Why do some dreams haunt us? Why do they persist as memories for days? For years? Why can we not forget them?
I remember waking up next to her. Sunlight defusing through the curtain. The mattress indenting around her body. A slight breeze from the slowly turning ceiling fan. The warmth of her through the sheets. The soft hardness of her body against mine. The picture of us on the dresser, smiling, hugging. The slight rasp of her breathing as she slept. It felt like a perfect moment.
Then I woke up. In bed. Alone. Had she gone to the bathroom? The kitchen? I listened but couldn’t hear anything. No running water. No footsteps. No humming. She likes to hum. Then, it happened. A shift inside. A twisting, tilting, turning in my mind and she was gone but not forgotten.
Just a dream, I thought. She’s gone, I despaired. She was just a dream, I rationalized. She was my girl, I insisted, she was just here. No, I was alone. Like I always had been. Right?

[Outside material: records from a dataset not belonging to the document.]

/-- STUB A — **along the meshes `u n`, the interfaces converge to some SLE_κ** (Camia–Newman 2007
§§5–7 / Smirnov 2001 Thm 2 run with the unknown conformally invariant crossing kernel `g` along a
sequence; Aizenman–Burchard tightness; Schramm 2000 §1.5; uniqueness of the SLE_κ law upgrades
sub-subsequential limits to the whole sequence).  If `u n → 0⁺` and the bond-`ℤ²` crossing
probabilities of all conformal rectangles converge along `u n` to `g` of the cross-ratio, then
there is `κ > 0` such that for every Dobrushin domain `D` and every admissible `ℤ²`-discretisation
family `E` of `D` the medial exploration interface `bondInterfaceIn D (E (u n))` of `P_{1/2}`
converges in law (bounded continuous test functions on `CurveClass ℂ`) to an SLE_κ law in `D`. -/
protected theorem Holds.stub_seqInterfacesToSLE :
    ∀ u : ℕ → ℝ, Tendsto u atTop (𝓝[>] (0 : ℝ)) → ∀ g : ℝ → ℝ,
      (∀ (R : ConformalRectangle) (φ : ConformalEquiv upperHalfPlaneSet R.carrier) (x : Fin 4 → ℝ),
          R.IsUniformizing φ x →
            Tendsto (fun n ↦ bondDomainCrossingProb R (u n)) atTop (𝓝 (g (crossRatio x)))) →
      ∃ κ : ℝ≥0, 0 < κ ∧
        ∀ (D : DobrushinDomain) (E : ℝ → DiscreteDobrushin), ZdDiscretisationFamily D E →
          ∃ μ : Measure (CurveClass ℂ), IsSLELaw κ D μ ∧
            ∀ F : CurveClass ℂ →ᵇ ℝ,
              Tendsto (fun n ↦ ∫ ω, F (bondInterfaceIn D (E (u n)) ω) ∂(bondPercolation (zdGraph 2) half))
                atTop (𝓝 (∫ γ, F γ ∂μ)) := by
  sorry

/-- By-name handle of the registered stub `Holds.stub_seqInterfacesToSLE` (D-0027 §3.3 device). -/
def stub_seqInterfacesToSLE : Prop := type_of% Holds.stub_seqInterfacesToSLE

/-- STUB B — **crossing readout along the sequence** (portmanteau for the open-crossing event;
Camia–Newman 2007 §7, Werner 2007 §3; cf. crux `SLESixFamiliesGiveCardy` of route
`CardyComplexCone`).  If `u n → 0⁺`, the crossing probabilities converge along `u n` to `g` of the
cross-ratio AND along `u n` the interfaces converge to SLE_κ laws in all discretised Dobrushin
domains, then in every conformal rectangle `R = (Ω; a, b, c, d)` every SLE_κ law of `(Ω; a, c)`
hits `(cd)` before `(bc)` with probability `g (crossRatio x)` for every uniformizing datum
`(φ, x)`: the two limits of `bondDomainCrossingProb R (u n)` agree. -/
protected theorem Holds.stub_seqCrossingReadout :
    ∀ u : ℕ → ℝ, Tendsto u atTop (𝓝[>] (0 : ℝ)) → ∀ (g : ℝ → ℝ) (κ : ℝ≥0), 0 < κ →
      (∀ (R : ConformalRectangle) (φ : ConformalEquiv upperHalfPlaneSet R.carrier) (x : Fin 4 → ℝ),
          R.IsUniformizing φ x →
            Tendsto (fun n ↦ bondDomainCrossingProb R (u n)) atTop (𝓝 (g (crossRatio x)))) →
      (∀ (D : DobrushinDomain) (E : ℝ → DiscreteDobrushin), ZdDiscretisationFamily D E →
          ∃ μ : Measure (CurveClass ℂ), IsSLELaw κ D μ ∧
            ∀ F : CurveClass ℂ →ᵇ ℝ,
              Tendsto (fun n ↦ ∫ ω, F (bondInterfaceIn D (E (u n)) ω) ∂(bondPercolation (zdGraph 2) half))
                atTop (𝓝 (∫ γ, F γ ∂μ))) →
      ∀ (R : ConformalRectangle) (μ : Measure (CurveClass ℂ))
        (φ : ConformalEquiv upperHalfPlaneSet R.carrier) (x : Fin 4 → ℝ),
        IsSLELaw κ (R.chord 0 2 (by decide)) μ → R.IsUniformizing φ x →
          μ.real (CurveClass.hitsBefore (R.arc 2) (R.arc 1)) = g (crossRatio x) := by
  sorry

/-- By-name handle of the registered stub `Holds.stub_seqCrossingReadout` (D-0027 §3.3 device). -/
def stub_seqCrossingReadout : Prop := type_of% Holds.stub_seqCrossingReadout

/-- STUB C — **locality (splitting form) passes to the sequential scaling limit**
(Lawler–Schramm–Werner 2001 Cor. 2.3 / Werner 2007 Prop. 3.4: the percolation exploration from `a`
in `(D; a, b, b')` does not know its target before it reaches the arc `[b, b']` — exactly, at
every mesh `u n`, for hands-off discretisations; passage to the limit along `u n` on `stopAt`
events).  If along some sequence of meshes `u n → 0⁺` the interfaces converge to SLE_κ laws in all
discretised Dobrushin domains, then some family of chordal SLE_κ laws (one for each Dobrushin
domain) is target independent. -/
protected theorem Holds.stub_seqLimitIsTargetIndependent :
    ∀ κ : ℝ≥0, 0 < κ → ∀ u : ℕ → ℝ, Tendsto u atTop (𝓝[>] (0 : ℝ)) →
      (∀ (D : DobrushinDomain) (E : ℝ → DiscreteDobrushin), ZdDiscretisationFamily D E →
          ∃ μ : Measure (CurveClass ℂ), IsSLELaw κ D μ ∧
            ∀ F : CurveClass ℂ →ᵇ ℝ,
              Tendsto (fun n ↦ ∫ ω, F (bondInterfaceIn D (E (u n)) ω) ∂(bondPercolation (zdGraph 2) half))
                atTop (𝓝 (∫ γ, F γ ∂μ))) →
      ∃ Q : ChordalFamily,
        (∀ D : DobrushinDomain, IsSLELaw κ D (Q D)) ∧ Q.IsTargetIndependent := by
  sorry

/-- By-name handle of the registered stub `Holds.stub_seqLimitIsTargetIndependent` (D-0027 §3.3 device). -/
def stub_seqLimitIsTargetIndependent : Prop := type_of% Holds.stub_seqLimitIsTargetIndependent

/-- The unit-disc rectangle with its last mark dropped: a three-marked Jordan domain, the witness
the Lawler–Schramm–Werner characterisation is read at. -/
def threeMarkedDisc : MarkedDomain 3 where
  toJordanDomain := ConformalRectangle.unitDisc.toJordanDomain
  mark i := ConformalRectangle.unitDisc.mark i.castSucc
  strictMono_mark _ _ h :=
    ConformalRectangle.unitDisc.strictMono_mark (Fin.castSucc_lt_castSucc_iff.mpr h)
  mark_mem i := ConformalRectangle.unitDisc.mark_mem i.castSucc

I can remember life with her. I can remember life without her.
I can sleep and wake. I can not wake next to her again.
Once, I tried telling a friend. At first he didn’t understand, so I explained more. After he understood, he laughed at me and asked if she had big tits. He made jokes for a month. I laughed with him. I made jokes, too. It stopped being funny for him and he forgot about her. I didn’t. I couldn’t.
I realize she must have been just a dream. I know I should just put her out of my mind. Go on with my life. Forget her. But I can’t. I dreamed a life in which I was happy and woke up… I woke up here.
For the record, she had medium sized breasts.
Author note: This story is based on a dream I had many years ago. I never told anyone but I wrote this story instead.